For light nodes, you can generate reports on the SGM server (by accessing the ESP 3.0 interface from the Web server or by running the espreport command on the SGM server).
Running espreport on a light node returns the following message:
****ESPREPORT (EventRprt): This system is a light node. espreport cannot be run on light node.
| Note: You can convert a light node to a full node at any time; however, only data that is generated after the conversion completes is stored in the local database. (Data generated before the conversion completes is stored only in the database on the SGM server.) |
Figure 1-4 shows an example of a group that contains full and light nodes.
ESP 3.0 uses TCP/IP protocol to communicate between a group manager system and its clients. (Previous versions of ESP used RPC protocol over TCP/IP.) Using standard TCP/IP protocol provides the following benefits:
TCP/IP protocol is easier to configure.
TCP/IP protocol uses fewer resources.
TCP/IP protocol enables ESP 3.0 to communicate through a firewall.

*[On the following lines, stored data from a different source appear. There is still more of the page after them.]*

import Mathlib

/-!
# SoloBlindNetBaseLocus — the base locus of a coordinate net sees only the complementary partials

solo-HodgeConjecture-blind, session s10 (referee item N3 for the net criterion, Theorem N;
`paper/net-criterion-details.md` §I, Lemma I.1).

Let `F` be a polynomial in variables indexed by `σ`, `I` a finite set of indices and
`Π_I = {x : x i = 0 for i ∈ I}` the coordinate subspace.  If NO monomial of `F` has total degree
exactly `1` in the variables of `I` (its `I`-degree), then for every `i ∈ I` the partial derivative
`∂F/∂xᵢ` vanishes identically on `Π_I`.  Hence the Jacobian ideal of the hypersurface `X = {F = 0}`
restricted to `Π_I` is generated by `F|_{Π_I}` and the partials in the complementary variables, which are
the partials of `F|_{Π_I}`: `Sing(X ∩ Π_I) = Sing(X) ∩ Π_I`.  For a smooth member of a torus-symmetric
family whose monomial set has no monomial of `I`-degree one, the base curve of the net `x ↦ (xᵢ)_{i∈I}`
is therefore smooth and the blow-up `Bl_Γ X` needs no resolution (this is the case for the family `F1`
and for 482 of the 487 net-covered blocks of the census; see the paper).

Only the algebraic identity is formalised here; it holds over any commutative semiring.
-/

namespace Summit.HodgeConjecture.HodgeConjecture.Theorems

open MvPolynomial

variable {σ R : Type*} [CommSemiring R]

/-- The `I`-degree of an exponent vector `a`: the total degree in the variables indexed by `I`. -/
def netIDegree (I : Finset σ) (a : σ →₀ ℕ) : ℕ := ∑ i ∈ I, a i

/-- Splitting off one index of `I` from the `I`-degree. -/
theorem netIDegree_eq_add_erase [DecidableEq σ] (I : Finset σ) (a : σ →₀ ℕ) {i : σ} (hi : i ∈ I) :
    netIDegree I a = a i + ∑ j ∈ I.erase i, a j := by
  unfold netIDegree
  exact (Finset.add_sum_erase I (fun j => a j) hi).symm

/-- A single monomial of `I`-degree `≠ 1`: its `xᵢ`-partial (`i ∈ I`) vanishes at every point of `Π_I`. -/
theorem eval_pderiv_monomial_eq_zero_of_netIDegree_ne_one (I : Finset σ) (a : σ →₀ ℕ) (c : R)
    (ha : netIDegree I a ≠ 1) (p : σ → R) (hp : ∀ j ∈ I, p j = 0) {i : σ} (hi : i ∈ I) :
    eval p (pderiv i (monomial a c)) = 0 := by
  classical
  rw [pderiv_monomial, eval_monomial]
  by_cases h0 : a i = 0
  · simp [h0]
  · -- some index `j ∈ I` keeps a positive exponent in `a - single i 1`
    have key : ∃ j ∈ I, (a - Finsupp.single i 1 : σ →₀ ℕ) j ≠ 0 := by
      by_cases h1 : a i = 1
      · have hne : ∑ j ∈ I.erase i, a j ≠ 0 := by
          intro hs
          apply ha
          rw [netIDegree_eq_add_erase I a hi, h1, hs]
        obtain ⟨j, hj, hj0⟩ := Finset.exists_ne_zero_of_sum_ne_zero hne
        refine ⟨j, Finset.mem_of_mem_erase hj, ?_⟩
        have hji : j ≠ i := Finset.ne_of_mem_erase hj
        rw [Finsupp.tsub_apply, Finsupp.single_apply, if_neg hji.symm, tsub_zero]
        exact hj0
      · refine ⟨i, hi, ?_⟩
        rw [Finsupp.tsub_apply, Finsupp.single_apply, if_pos rfl]
        omega
    obtain ⟨j, hjI, hj⟩ := key
    have hmem : j ∈ (a - Finsupp.single i 1).support := Finsupp.mem_support_iff.mpr hj
    rw [Finsupp.prod, Finset.prod_eq_zero hmem (by rw [hp j hjI, zero_pow hj]), mul_zero]

/-- **Lemma I.1 (kernel form).**  If no monomial of `F` has `I`-degree exactly one, then for every
`i ∈ I` the partial derivative `∂F/∂xᵢ` vanishes at every point whose `I`-coordinates are zero. -/
theorem eval_pderiv_eq_zero_of_netIDegree_ne_one (I : Finset σ) (F : MvPolynomial σ R)
    (hF : ∀ a ∈ F.support, netIDegree I a ≠ 1) (p : σ → R) (hp : ∀ j ∈ I, p j = 0)
    {i : σ} (hi : i ∈ I) : eval p (pderiv i F) = 0 := by
  classical
  conv_lhs => rw [F.as_sum]
  rw [map_sum, map_sum]
  exact Finset.sum_eq_zero fun a ha =>
    eval_pderiv_monomial_eq_zero_of_netIDegree_ne_one I a _ (hF a ha) p hp hi

/-- The same statement with the hypothesis on coefficients instead of the support. -/
theorem eval_pderiv_eq_zero_of_coeff (I : Finset σ) (F : MvPolynomial σ R)
    (hF : ∀ a, coeff a F ≠ 0 → netIDegree I a ≠ 1) (p : σ → R) (hp : ∀ j ∈ I, p j = 0)
    {i : σ} (hi : i ∈ I) : eval p (pderiv i F) = 0 :=
  eval_pderiv_eq_zero_of_netIDegree_ne_one I F (fun a ha => hF a (mem_support_iff.mp ha)) p hp hi

end Summit.HodgeConjecture.HodgeConjecture.Theorems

Under ESP 3.0, an SGM server is required to know the hostname but not the IP address of a client system. ESP 3.0 allows intermediate system(s) to know this information. This enables ESP to work through a firewall. (The intermediate systems must have eventmond and ESP running. The intermediate systems run an SGM dynamic shared object [DSO] that routes events from host to host. The intermediate systems do not require an SGM license unless they are configured as SGM servers.)

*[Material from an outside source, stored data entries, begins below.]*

/-!
# `PhononStability` (stmt-AtomisticToContinuum-9333), line `contragredient-window-collapse`: stub `stub_tailSum`

Reduction S9 of the reshaped line (`TailSum`, the ANALYTIC far-far constant): granted the packing count
`LatticeCount` (a finite set of points of a shifted copy `latVec ℤ³ + y` of the period lattice inside the
ball of radius `ρ` has at most `(2ρ + 1)³` elements), for every `R ≥ 100` the lattice sum
`farTailConst R = Σ_{‖ζ⁰_c‖ > R} 18‖ζ⁰_c‖⁻⁸ · pathConst c` converges and is `≤ 40000/R³`.

* **Term bound.** For a class `c = (m, m', n)` with `ρ = ‖ζ⁰_c‖`, the coordinate formula
  `36ρ² = 9(2n₀ + n₁ + s)² + 3(3n₁ + s)² + 24(2n₂ + s)²` (`|s| ≤ 1`, Window file) gives
  `|2n₂ + s| ≤ (5/4)ρ`, `|3n₁ + s| ≤ (7/2)ρ`, `|2n₀ + n₁ + s| ≤ 2ρ`, hence `|n₂| ≤ (5/8)ρ + 1/2`,
  `|n₁| ≤ (7/6)ρ + 1/3`, `|n₀| ≤ (19/12)ρ + 2/3`; so for `ρ ≥ 100`
  `pathConst c ≤ (4ρ + 3)((19/12)ρ + 5/3) ≤ (13/2)ρ²` and `farCoeff c · pathConst c ≤ 117ρ⁻⁶`.
* **Dyadic shells.** Fix a sublattice pair `(m, m')`: `ζ⁰_{(m,m',n)} = latVec n + (σ(m') − σ(m))·innerRef`.
  A class outside `classesR R` has `ρ > R`; its SHELL is the least `k` with `ρ ≤ 2^{k+1}R`, so that
  `2^k R < ρ ≤ 2^{k+1} R`.  By `LatticeCount` a finite set of classes of the pair in shell `k` has at most
  `(2^{k+2}R + 1)³ ≤ (4.01 · 2^k R)³` elements, each contributing `≤ 117(2^k R)⁻⁶`; so shell `k`
  contributes `≤ 7600 · 8^{-k}/R³`, and `Σ_k 8^{-k} = 8/7` gives `≤ 8700/R³` per pair, i.e.
  `≤ 34800/R³ ≤ 40000/R³` for the four pairs.
* **Summation.** The summand is `≥ 0` and every finite partial sum is `≤ 40000/R³` (split the finite set by
  the pair and fibrewise by the shell); `summable_of_sum_le` and `Real.tsum_le_of_sum_le` conclude.

All `[folklore]`.
-/

noncomputable section

open scoped BigOperators Classical InnerProductSpace
open Filter Set Function
open Literature.MathematicalPhysics.StatisticalMechanics
open Summit.AtomisticToContinuum.Crystallization.Theses.ExcessDecayLiouville
open Summit.AtomisticToContinuum.Crystallization.Theorems.PhononStabilityNegative
open Summit.AtomisticToContinuum.Crystallization.Theorems.PhononStabilityCWC

namespace Summit.AtomisticToContinuum.Crystallization.Theorems.PhononStabilityCWC.TailSumStub

/-! ## The term bound -/

/-- `|σ(m') − σ(m)| ≤ 1`; copy of the line's Basics lemma. [folklore] -/
private theorem abs_subSign_sub_le (m m' : Fin 2) : |subSign m' - subSign m| ≤ 1 := by
  unfold subSign
  split_ifs <;> norm_num

/-- `pathConst c ≥ 0` (a product of two positive integers). [folklore] -/
theorem pathConst_nonneg (c : BondClass) : 0 ≤ pathConst c := by
  unfold pathConst
  positivity

/-- `farCoeff c ≥ 0`; copy of the line's Basics lemma. [folklore] -/
private theorem farCoeff_nonneg (c : BondClass) : 0 ≤ farCoeff c := by
  unfold farCoeff
  positivity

For example, system A is an SGM server and system D is a client, but system A does not know the IP address of system D. However, system B knows the IP addresses of systems A and C, and system C knows the IP addresses of systems B and D. ESP 3.0 allows you to add system D as a client to system A by specifying the connection path as follows:
B>C
This means that events will be forwarded from system D to system A, following the connection path through system C and system B. (Refer to Figure 1-5.)

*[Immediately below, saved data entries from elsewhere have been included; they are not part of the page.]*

import Summits.CriticalPhenomena.PercolationContinuityZ3.Theorems.PercNearOneGluingNoHeavyPcintBFibBridgeT
import Summits.CriticalPhenomena.PercolationContinuityZ3.Theorems.PercNearOneGluingNoHeavyPcintAdaptiveDominationMarginals
import Summits.CriticalPhenomena.PercolationContinuityZ3.Theorems.PercNearOneGluingNoHeavyPcintProductResampling
import HarnessLib

/-!
# PCINT lane, T-fibre route PHASE 3 (bond), step (5b): marginals of product weights and `P_p` as a sum over coordinates

Cell `prim-pcint`, seat `prim-pcint-1` (gen 13); memo `run/shared/lean/prim/pcint/T-FIBRE-ROUTE.md` (PHASE 3).
Finite-sum lemmas for the fibre-side bridge of the bond route (`…PcintBFibBridgeF.lean`):

* `AdaptDom.sum_wt_comp_of_injective` — **marginalisation along an injection** `ι : Y ↪ X`:
  `Σ_{x : X → Bool} π_q(x) g(x ∘ ι) = Σ_{a : Y → Bool} π_q(a) g(a)` (the unread coordinates integrate out);
* `AdaptDom.sum_pw_eq_sum_wt_curry` — a block product weight `pw π_q` on `B → (K → Bool)` is the product weight `π_q` on
  `B × K → Bool` (flattening);
* `EdgeExpl.real_eq_sum_wt_of_injective` — for an injective parametrisation `edge : Y → E(G)` of some edges of a graph and an
  event determined by those edges, `P_p(𝓔) = Σ_{a : Y → Bool} π_p(a) 𝟙[edgeCfg a ∈ 𝓔]` (`real_eq_sum_of_determinedBy` +
  `cylWeight_eq_wt`, reindexed along `Y ≃ image`).
-/

noncomputable section

namespace Summit.CriticalPhenomena.PercolationContinuityZ3.Theorems.Pcint

open Finset

namespace AdaptDom

variable {X Y : Type*} [Fintype X] [DecidableEq X] [Fintype Y] [DecidableEq Y]

omit [DecidableEq Y] in
/-- The fibre of the restriction map `x ↦ x ∘ ι` over `a` has `π_q`-mass `π_q(a)` (for `ι` injective). -/
theorem sum_wt_filter_comp_eq (q : ℝ) {ι : Y → X} (hι : Function.Injective ι) (a : Y → Bool) :
    ∑ x ∈ univ.filter (fun x : X → Bool => x ∘ ι = a), wt q x = wt q a := by
  classical
  let x₀ : X → Bool := fun c => if h : ∃ y, ι y = c then a (Classical.choose h) else false
  have hx₀ : ∀ y, x₀ (ι y) = a y := by
    intro y
    have h : ∃ y', ι y' = ι y := ⟨y, rfl⟩
    simp only [x₀, dif_pos h]
    exact congrArg a (hι (Classical.choose_spec h))
  have hfilt : univ.filter (fun x : X → Bool => x ∘ ι = a) =
      univ.filter (fun x : X → Bool => ∀ v ∈ univ.image ι, x v = x₀ v) := by
    ext x
    simp only [mem_filter, mem_univ, true_and, mem_image, forall_exists_index]
    constructor
    · rintro h v y rfl; rw [hx₀ y, ← h]; rfl
    · intro h; funext y; rw [Function.comp_apply, h (ι y) y rfl, hx₀ y]
  rw [hfilt, sum_wt_filter_agree q (univ.image ι) x₀, Finset.prod_image (fun y _ y' _ h => hι h)]
  unfold wt
  exact Finset.prod_congr rfl fun y _ => by rw [hx₀ y]

/-- **Marginalisation along an injection**: the unread coordinates integrate out. -/
theorem sum_wt_comp_of_injective (q : ℝ) {ι : Y → X} (hι : Function.Injective ι) (g : (Y → Bool) → ℝ) :
    ∑ x : X → Bool, wt q x * g (x ∘ ι) = ∑ a : Y → Bool, wt q a * g a := by
  classical
  rw [← Finset.sum_fiberwise_of_maps_to (s := (univ : Finset (X → Bool))) (t := (univ : Finset (Y → Bool)))
    (g := fun x : X → Bool => x ∘ ι) (fun _ _ => mem_univ _)]
  refine Finset.sum_congr rfl fun a _ => ?_
  rw [← sum_wt_filter_comp_eq q hι a, Finset.sum_mul]
  refine Finset.sum_congr rfl fun x hx => ?_
  rw [(mem_filter.1 hx).2]

variable {B K : Type*} [Fintype B] [DecidableEq B] [Fintype K] [DecidableEq K]

omit [DecidableEq B] [DecidableEq K] in
/-- A block product weight is the product weight of the flattened configuration. -/
theorem pw_eq_wt_uncurry (q : ℝ) (w : B → K → Bool) : pw (fun _ => wt q) w = wt q (Function.uncurry w) := by
  unfold pw wt
  show ∏ b, ∏ k, bern q (w b k) = ∏ v : B × K, bern q (w v.1 v.2)
  exact (Fintype.prod_prod_type' (fun b k => bern q (w b k))).symm

/-- **Flattening**: a `pw π_q`-integral over block assignments is a `π_q`-integral over `B × K → Bool`. -/
theorem sum_pw_eq_sum_wt_curry (q : ℝ) (G : (B → K → Bool) → ℝ) :
    ∑ w : B → K → Bool, pw (fun _ => wt q) w * G w = ∑ x : B × K → Bool, wt q x * G (Function.curry x) := by
  rw [← (Equiv.curry B K Bool).sum_comp]
  refine Finset.sum_congr rfl fun x _ => ?_
  rw [pw_eq_wt_uncurry]
  rfl

end AdaptDom

namespace EdgeExpl

open AdaptDom Literature.Probability.Percolation Literature.Probability.LatticeModels

variable {V' : Type*} {Y : Type*} [Fintype Y] [DecidableEq Y]

/-- The configuration with open edges `{edge y : a y}`. -/
def edgeCfg (edge : Y → Sym2 V') (a : Y → Bool) : BondConfig V' := {E | ∃ y, a y = true ∧ E = edge y}

omit [Fintype Y] [DecidableEq Y] in
/-- Membership of a parametrised edge in `edgeCfg` (for `edge` injective). -/
theorem edge_mem_edgeCfg_iff {edge : Y → Sym2 V'} (hinj : Function.Injective edge) {a : Y → Bool} {y : Y} :
    edge y ∈ edgeCfg edge a ↔ a y = true := by
  constructor
  · rintro ⟨y', hy', h⟩; rw [hinj h]; exact hy'
  · intro h; exact ⟨y, h, rfl⟩

/-- **`P_p` as a sum over an injective edge parametrisation**: for `edge : Y → E(G)` injective and an event determined by
its range, `P_p(𝓔) = Σ_{a : Y → Bool} π_p(a) · 𝟙[edgeCfg edge a ∈ 𝓔]`. -/
theorem real_eq_sum_wt_of_injective (G' : SimpleGraph V') (p : unitInterval) (edge : Y → Sym2 V')
    (hinj : Function.Injective edge) (hedge : ∀ y, edge y ∈ G'.edgeSet) {𝓔 : Set (BondConfig V')}
    (h𝓔 : DeterminedBy 𝓔 (Set.range edge)) :
    (bondPercolation G' p).real 𝓔 = ∑ a : Y → Bool, wt (p : ℝ) a * 𝓔.indicator 1 (edgeCfg edge a) := by
  classical
  set F : Finset (Sym2 V') := univ.image edge with hF
  have hFr : (↑F : Set (Sym2 V')) = Set.range edge := by rw [hF, coe_image, coe_univ, Set.image_univ]
  have h𝓔' : DeterminedBy 𝓔 (↑F : Set (Sym2 V')) := by rw [hFr]; exact h𝓔
  rw [real_eq_sum_of_determinedBy G' p F h𝓔']
  have hFE : ∀ e ∈ F, e ∈ G'.edgeSet := by
    intro e he; obtain ⟨y, -, rfl⟩ := mem_image.1 he; exact hedge y
  -- reindex along `Y ≃ ↥F`
  let eqv : Y ≃ ↥F :=
    { toFun := fun y => ⟨edge y, mem_image_of_mem _ (mem_univ y)⟩
      invFun := fun b => Classical.choose (mem_image.1 b.2)
      left_inv := fun y => hinj (Classical.choose_spec (mem_image.1 (mem_image_of_mem edge (mem_univ y)))).2
      right_inv := fun b => Subtype.ext (Classical.choose_spec (mem_image.1 b.2)).2 }
  rw [← (eqv.arrowCongr (Equiv.refl Bool)).symm.sum_comp]
  have key : ∀ b : ↥F → Bool, cylWeight G' p F b * 𝓔.indicator 1 (cfgOf F b) =
      wt (p : ℝ) ((eqv.arrowCongr (Equiv.refl Bool)).symm b) *
        𝓔.indicator 1 (edgeCfg edge ((eqv.arrowCongr (Equiv.refl Bool)).symm b)) := by
    intro b
    have hb : ∀ y, (eqv.arrowCongr (Equiv.refl Bool)).symm b y = b (eqv y) := fun y => rfl
    have hwt : wt (p : ℝ) ((eqv.arrowCongr (Equiv.refl Bool)).symm b) = wt (p : ℝ) b := by
      unfold wt; simp only [hb]; exact eqv.prod_comp (fun f => bern (p : ℝ) (b f))
    have hcfg : edgeCfg edge ((eqv.arrowCongr (Equiv.refl Bool)).symm b) = cfgOf F b := by
      ext E
      simp only [cfgOf, edgeCfg, Set.mem_setOf_eq, hb]
      constructor
      · rintro ⟨y, hy, rfl⟩; exact ⟨mem_image_of_mem _ (mem_univ y), hy⟩
      · rintro ⟨hE, hbE⟩
        obtain ⟨y, -, hy⟩ := mem_image.1 hE
        subst hy
        exact ⟨y, hbE, rfl⟩
    rw [cylWeight_eq_wt p F hFE, hwt, hcfg]
  exact (Finset.sum_congr rfl fun b _ => key b).trans (by convert rfl)

end EdgeExpl

end Summit.CriticalPhenomena.PercolationContinuityZ3.Theorems.Pcint

end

In this example, an SGM DSO that is running on the client system (system D) forwards the event through the eventmond daemons on the intermediate systems (system C and system B) to the SGM server system (system A).
| Note: The SGM DSO feature does not require a license; however, you need a license on the SGM system to create SGM clients. |
Under ESP 3.0, you do not need to configure group management on both the server and client sides like you did in earlier versions of ESP. You only need to configure group management from the SGM server side.
| Note: No authentication is performed when you use this method to add clients to a server. For increased security, you can add a password that the server and client must exchange before they transfer data. To do this, you must configure the authentication password on the client and then on the server. |
ESP 3.0 enables you to configure all configuration parameters (including performance monitoring and system monitoring parameters) for remote systems from the SGM server. This enables you to set parameters for multiple systems from one location.
| Note: You cannot configure performance monitoring and system monitoring parameters for clients that are connected to a group manager through intermediate systems. The group manager must have a direct connection to the clients to configure these parameters. This restriction is caused by limitations of PMIE. |
ESP 3.0 includes a feature that enables you to create logbook entries for SGM clients on the SGM server. (The logbook entries are stored on the SGM server.) This feature enables you to store all logbook data on a common system, which makes it easier to access information about multiple systems. You can specify which system each logbook entry is for.
Table 1-1 lists the benefits that ESP provides for service personnel and customers.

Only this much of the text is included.